Mia Pante

Personal information
- Full name: Mia Tecla Christina Pante
- Date of birth: March 25, 2003 (age 23)
- Place of birth: North Vancouver, British Columbia, Canada
- Height: 5 ft 7 in (1.70 m)
- Position: Midfielder

Team information
- Current team: Vancouver Rise FC (on loan from AS Roma)
- Number: 22

Youth career
- 2008–2013: North Shore Girls SC
- 2014–2017: Mountain United FC
- 2017–2021: Vancouver Whitecaps REX

College career
- Years: Team / Apps / (Gls)
- 2021–2024: Texas A&M Aggies / 76 / (10)

Senior career*
- Years: Team / Apps / (Gls)
- 2022: TSS FC Rovers
- 2023: Nautsa’mawt FC / 5 / (3)
- 2024: Burnaby FC / 3 / (1)
- 2025–: AS Roma / 6 / (0)
- 2026–: → Vancouver Rise FC (loan) / 1 / (0)

International career^{‡}
- 2018: Canada U15 / 4 / (0)
- 2022: Canada U20 / 10 / (1)

= Mia Pante =

Canadian soccer player (born 2003)

Mia Tecla Christina Pante (/it/ born March 25, 2003) is a Canadian professional soccer player who plays for Vancouver Rise FC in the Northern Super League, on loan from Italian Serie A club AS Roma.

==Early life==
Pante began playing youth soccer at age five with North Shore Girls SC. She later played youth soccer with Mountain United FC, before joining the Whitecaps FC Girls Elite in August 2017. In 2020, she was named the Whitecaps Most Promising Female Player.

==College career==
In 2021, Pante began attending Texas A&M University, where she played for the women's soccer team. On August 28, 2021, she scored her first collegiate goal in a victory over the Clemson Tigers, earning her SEC Freshman of the Week honours. At the end of her freshman season, she was named to the SEC All-Freshman Team. Over the next three seasons, she was named to the All-SEC Second Team each year and earned the school's Assists Leader Award in 2021 and the “Farmers Fight” Perseverance Award in 2023.

==Club career==
In 2022, Pante played with the TSS FC Rovers in League1 British Columbia. In 2023, Pante played with Nautsa’mawt FC in League1 British Columbia. In 2024, she played with Burnaby FC.
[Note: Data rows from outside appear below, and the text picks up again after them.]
/-- Product perturbation: if `0 ≤ x_i` and `|m_i − x_i| ≤ r x_i` with `0 ≤ r ≤ 1`, then
`|∏ m_i − ∏ x_i| ≤ t 2^t r ∏ x_i`. -/
theorem abs_prod_sub_prod_le {m x : Fin t → ℝ} {r : ℝ} (hr0 : 0 ≤ r) (hr1 : r ≤ 1)
    (hx : ∀ i, 0 ≤ x i) (hm : ∀ i, |m i - x i| ≤ r * x i) :
    |∏ i, m i - ∏ i, x i| ≤ t * 2 ^ t * r * ∏ i, x i := by
  have hP : 0 ≤ ∏ i, x i := Finset.prod_nonneg fun i _ => hx i
  have hm0 : ∀ i, 0 ≤ m i := by
    intro i
    have := (abs_le.1 (hm i)).1
    nlinarith [hx i, mul_nonneg hr0 (hx i)]
  have hup : ∏ i, m i ≤ (1 + r) ^ t * ∏ i, x i := by
    calc ∏ i, m i ≤ ∏ i, (1 + r) * x i :=
          Finset.prod_le_prod (fun i _ => hm0 i) fun i _ => by
            have := (abs_le.1 (hm i)).2; linarith
      _ = (1 + r) ^ t * ∏ i, x i := by
          rw [Finset.prod_mul_distrib, Finset.prod_const, Finset.card_univ, Fintype.card_fin]
  have hlow : (1 - r) ^ t * ∏ i, x i ≤ ∏ i, m i := by
    calc (1 - r) ^ t * ∏ i, x i = ∏ i, (1 - r) * x i := by
          rw [Finset.prod_mul_distrib, Finset.prod_const, Finset.card_univ, Fintype.card_fin]
      _ ≤ ∏ i, m i :=
          Finset.prod_le_prod (fun i _ => mul_nonneg (by linarith) (hx i)) fun i _ => by
            have := (abs_le.1 (hm i)).1; linarith
  have hbern : 1 - t * r ≤ (1 - r) ^ t := by
    have := one_add_mul_le_pow (a := -r) (by linarith) t
    rw [show (1 : ℝ) - r = 1 + -r by ring]
    linarith [this]
  have hpow := one_add_pow_le_of_le_one hr0 hr1 t
  have h2t : (1 : ℝ) ≤ 2 ^ t := one_le_pow₀ (by norm_num)
  rw [abs_le]
  constructor
  · -- lower: ∏ m − ∏ x ≥ ((1-r)^t − 1) ∏ x ≥ −t r ∏ x ≥ −t 2^t r ∏ x
    have h1 : -(t * 2 ^ t * r * ∏ i, x i) ≤ -(t * r * ∏ i, x i) := by
      have : t * r * ∏ i, x i ≤ t * 2 ^ t * r * ∏ i, x i := by
        have := mul_le_mul_of_nonneg_right h2t (mul_nonneg (mul_nonneg (Nat.cast_nonneg t) hr0) hP)
        nlinarith [this]
      linarith
    refine le_trans h1 ?_
    have : (1 - t * r) * ∏ i, x i ≤ ∏ i, m i :=
      le_trans (mul_le_mul_of_nonneg_right hbern hP) hlow
    nlinarith [this]
  · have : ∏ i, m i ≤ (1 + t * 2 ^ t * r) * ∏ i, x i :=
      le_trans hup (mul_le_mul_of_nonneg_right hpow hP)
    nlinarith [this]

/-- The size of a box-coset: `|#C − ∏_i (X_i+1)/q^t| ≤ t 2^t (q/D) ∏_i (X_i+1)/q^t` whenever
`1 ≤ q ≤ D ≤ X_i + 1` for all `i`. -/
theorem abs_card_coset_box_sub_le {q : ℕ} (hq : 0 < q) (u c : Fin t → ℤ) (X : Fin t → ℕ) {D : ℝ}
    (hqD : (q : ℝ) ≤ D) (hD : ∀ i, D ≤ (X i : ℝ) + 1) :
    |((((box u X).filter (fun b => ∀ i, Int.ModEq q (b i) (c i))).card : ℕ) : ℝ) -
        (∏ i, ((X i : ℝ) + 1)) / (q : ℝ) ^ t| ≤
      t * 2 ^ t * ((q : ℝ) / D) * ((∏ i, ((X i : ℝ) + 1)) / (q : ℝ) ^ t) := by
  have hq0 : (0 : ℝ) < q := by exact_mod_cast hq
  have hD0 : 0 < D := lt_of_lt_of_le hq0 hqD
  have hprod : (∏ i, ((X i : ℝ) + 1)) / (q : ℝ) ^ t = ∏ i, (((X i : ℝ) + 1) / q) := by
    rw [Finset.prod_div_distrib, Finset.prod_const, Finset.card_univ, Fintype.card_fin]
  rw [card_coset_box, Nat.cast_prod, hprod]
  refine abs_prod_sub_prod_le (r := (q : ℝ) / D) (by positivity) ((div_le_one hD0).2 hqD)
    (fun i => by positivity) fun i => ?_
  have hb := card_Icc_filter_modEq_bounds hq (u i) (c i) (X i)
  have hXD : ((q : ℝ) / D) * (((X i : ℝ) + 1) / q) ≥ 1 := by
    rw [ge_iff_le, div_mul_div_comm, one_le_div (by positivity)]
    nlinarith [hD i, hq0]
  rw [abs_le]
  constructor <;> linarith [hb.1, hb.2]

/-- A box-coset has at most `2 ∏_i (X_i+1)/q^t` points once `2 t 2^t q ≤ D ≤ X_i + 1`. -/
theorem card_coset_box_le_two_mul {q : ℕ} (hq : 0 < q) (u c : Fin t → ℤ) (X : Fin t → ℕ) {D : ℝ}
    (hqD : 2 * t * 2 ^ t * (q : ℝ) ≤ D) (hqD' : (q : ℝ) ≤ D) (hD : ∀ i, D ≤ (X i : ℝ) + 1) :
    ((((box u X).filter (fun b => ∀ i, Int.ModEq q (b i) (c i))).card : ℕ) : ℝ) ≤
      2 * ((∏ i, ((X i : ℝ) + 1)) / (q : ℝ) ^ t) := by
  have hq0 : (0 : ℝ) < q := by exact_mod_cast hq
  have hD0 : 0 < D := lt_of_lt_of_le hq0 hqD'
  have h := abs_card_coset_box_sub_le hq u c X hqD' hD
  have hP : 0 ≤ (∏ i, ((X i : ℝ) + 1)) / (q : ℝ) ^ t := by positivity
  have hcoef : t * 2 ^ t * ((q : ℝ) / D) ≤ 1 := by
    rw [← mul_div_assoc, div_le_one hD0]
    nlinarith [hqD, hq0]
  have := (abs_le.1 h).2
  nlinarith [mul_le_mul_of_nonneg_right hcoef hP]

/-! ### The window count -/

/-- `#{n < W : ∀ i, gcd(a_i n + c_i, q) = 1} = W/q · #{r < q : ∀ i, gcd(a_i r + c_i, q) = 1} ± q`. -/
theorem abs_card_window_coprime_sub_le {q : ℕ} (hq : 0 < q) (a c : Fin t → ℤ) (W : ℕ) :
    |((((Finset.range W).filter (fun n : ℕ => ∀ i, Int.gcd (a i * n + c i) q = 1)).card : ℕ) : ℝ) -
        (W : ℝ) / q *
          ((((Finset.range q).filter (fun r : ℕ => ∀ i, Int.gcd (a i * r + c i) q = 1)).card : ℕ) : ℝ)|
      ≤ q := by
  set P : ℕ → Prop := fun r => ∀ i, Int.gcd (a i * r + c i) q = 1 with hP
  set k := W / q with hk
  have hW : q * k ≤ W := Nat.mul_div_le W q
  have hWlt : W < q * k + q := by
    have := Nat.lt_mul_div_succ W hq
    rw [hk]; linarith [this]
  -- the predicate only depends on `n mod q`
  have hper : ∀ n : ℕ, P n ↔ P (n % q) := by
    intro n
    refine forall_congr' fun i => ?_
    rw [int_gcd_linear_mod (dvd_refl q)]
  have hsplit : (Finset.range W).filter P =
      (Finset.range (q * k)).filter P ∪ ((Finset.range W) \ Finset.range (q * k)).filter P := by
    rw [← filter_union]
    congr 1
    ext n
    simp only [mem_union, mem_range, Finset.mem_sdiff]
    omega
  have hdisj : Disjoint ((Finset.range (q * k)).filter P)
      (((Finset.range W) \ Finset.range (q * k)).filter P) := by
    rw [Finset.disjoint_left]
    intro n hn hn'
    rw [mem_filter, mem_range] at hn
    rw [mem_filter, Finset.mem_sdiff, mem_range, mem_range] at hn'
    omega
  have hmain : ((Finset.range (q * k)).filter P).card = k * ((Finset.range q).filter P).card := by
    rw [← card_filter_range_mul_periodic hq k P]
    congr 1
    exact Finset.filter_congr fun n _ => hper n
  have hrest : (((Finset.range W) \ Finset.range (q * k)).filter P).card ≤ q := by
    calc (((Finset.range W) \ Finset.range (q * k)).filter P).card
        ≤ ((Finset.range W) \ Finset.range (q * k)).card := Finset.card_filter_le _ _
      _ = W - q * k := by rw [Finset.card_sdiff_of_subset (Finset.range_subset_range.2 hW), card_range, card_range]
      _ ≤ q := by omega
  have hcard : ((Finset.range W).filter P).card =
      k * ((Finset.range q).filter P).card + (((Finset.range W) \ Finset.range (q * k)).filter P).card := by
    rw [hsplit, card_union_of_disjoint hdisj, hmain]
  have hcq : ((Finset.range q).filter P).card ≤ q := by
    calc ((Finset.range q).filter P).card ≤ (Finset.range q).card := Finset.card_filter_le _ _
      _ = q := card_range q
  -- real arithmetic
  have hq0 : (0 : ℝ) < q := by exact_mod_cast hq
  have hkR : (W : ℝ) / q - 1 ≤ (k : ℝ) ∧ (k : ℝ) ≤ (W : ℝ) / q := by
    constructor
    · rw [div_sub_one hq0.ne', div_le_iff₀ hq0]
      have : (W : ℝ) < q * k + q := by exact_mod_cast hWlt
      linarith
    · rw [le_div_iff₀ hq0]
      have : (q : ℝ) * k ≤ W := by exact_mod_cast hW
      linarith
  have hcardR : ((((Finset.range W).filter P).card : ℕ) : ℝ) =
      (k : ℝ) * ((((Finset.range q).filter P).card : ℕ) : ℝ) +
        (((((Finset.range W) \ Finset.range (q * k)).filter P).card : ℕ) : ℝ) := by
    rw [hcard]; push_cast; ring
  have hrestR : (((((Finset.range W) \ Finset.range (q * k)).filter P).card : ℕ) : ℝ) ≤ q := by
    exact_mod_cast hrest
  have hcqR : ((((Finset.range q).filter P).card : ℕ) : ℝ) ≤ q := by exact_mod_cast hcq
  have hcq0 : (0 : ℝ) ≤ ((((Finset.range q).filter P).card : ℕ) : ℝ) := Nat.cast_nonneg _
  have hrest0 : (0 : ℝ) ≤ (((((Finset.range W) \ Finset.range (q * k)).filter P).card : ℕ) : ℝ) :=
    Nat.cast_nonneg _
  rw [hcardR, abs_le]
  constructor
  · nlinarith [hkR.1, hkR.2]
  · nlinarith [hkR.1, hkR.2]

/-- Registered form of `abs_card_window_coprime_sub_le` (aux for `stub_inversion`). -/
theorem window_coprime_count : ∀ {t : ℕ} (q : ℕ), 0 < q → ∀ (a c : Fin t → ℤ) (W : ℕ), |((((Finset.range W).filter (fun n : ℕ => ∀ i, Int.gcd (a i * n + c i) q = 1)).card : ℕ) : ℝ) - (W : ℝ) / q * ((((Finset.range q).filter (fun r : ℕ => ∀ i, Int.gcd (a i * r + c i) q = 1)).card : ℕ) : ℝ)| ≤ q :=
  fun _ hq a c W => abs_card_window_coprime_sub_le hq a c W

/-! ### `MovingClassMoments` with the window count over `ℕ`

In `MovingClassMoments` the window count `#{n < W : ∀ i, gcd(a_i n + c_i, q) = 1}` is elaborated with
`n : ℤ` ranging over the monadic image of `Finset.range W` in `Finset ℤ`; we convert it to the count
over `n : ℕ` used in this line. -/

/-- The monadic image of `range W` in `ℤ`, filtered, has the same size as `range W` filtered. -/
theorem card_filter_range_bind_pure (W : ℕ) (P : ℤ → Prop) [DecidablePred P] :
    (((Finset.range W) >>= fun n : ℕ => (pure (n : ℤ) : Finset ℤ)).filter P).card =
      ((Finset.range W).filter (fun n : ℕ => P n)).card := by
  simp only [Finset.bind_def, Finset.pure_def]
  symm
  refine Finset.card_nbij' (fun n : ℕ => (n : ℤ)) (fun x : ℤ => x.toNat) ?_ ?_ ?_ ?_
  · intro n hn
    simp only [Finset.mem_coe, Finset.mem_filter, Finset.mem_range] at hn
    simp only [Finset.mem_coe, Finset.mem_filter, Finset.mem_sup, Finset.mem_singleton,
      Finset.mem_range]
    exact ⟨⟨n, hn.1, rfl⟩, hn.2⟩
  · intro x hx
    simp only [Finset.mem_coe, Finset.mem_filter, Finset.mem_sup, Finset.mem_singleton,
      Finset.mem_range] at hx
    obtain ⟨⟨n, hn, rfl⟩, hP⟩ := hx
    simp only [Finset.mem_coe, Finset.mem_filter, Finset.mem_range, Int.toNat_natCast]
    exact ⟨hn, hP⟩
  · intro n _
    simp
  · intro x hx
    simp only [Finset.mem_coe, Finset.mem_filter, Finset.mem_sup, Finset.mem_singleton,
      Finset.mem_range] at hx
    obtain ⟨⟨n, _, rfl⟩, _⟩ := hx
    simp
In January 2025, she signed with Italian Serie A club AS Roma. In February 2026, she was loaned to Vancouver Rise FC in the Northern Super League for the 2026 season, with Rise's sporting director Stephanie Labbé saying of her signing “Mia is a fantastic addition to our team, and I am thrilled to bring her home to play in front of her home city.”

==International career==
Pante is eligible to represent Canada and Italy at international level.

In August 2018, she made her debut in the Canada national program with the Canada U15 at the 2018 CONCACAF Girls' U-15 Championship. She earned call-ups to the Canada U17 for training camps to qualify for the U17 World Cup, which was eventually cancelled due to the COVID-19 pandemic. She was later named to the Canada U20 team for the 2022 CONCACAF Women's U-20 Championship, where she won a bronze medal, and the 2022 FIFA U-20 Women's World Cup.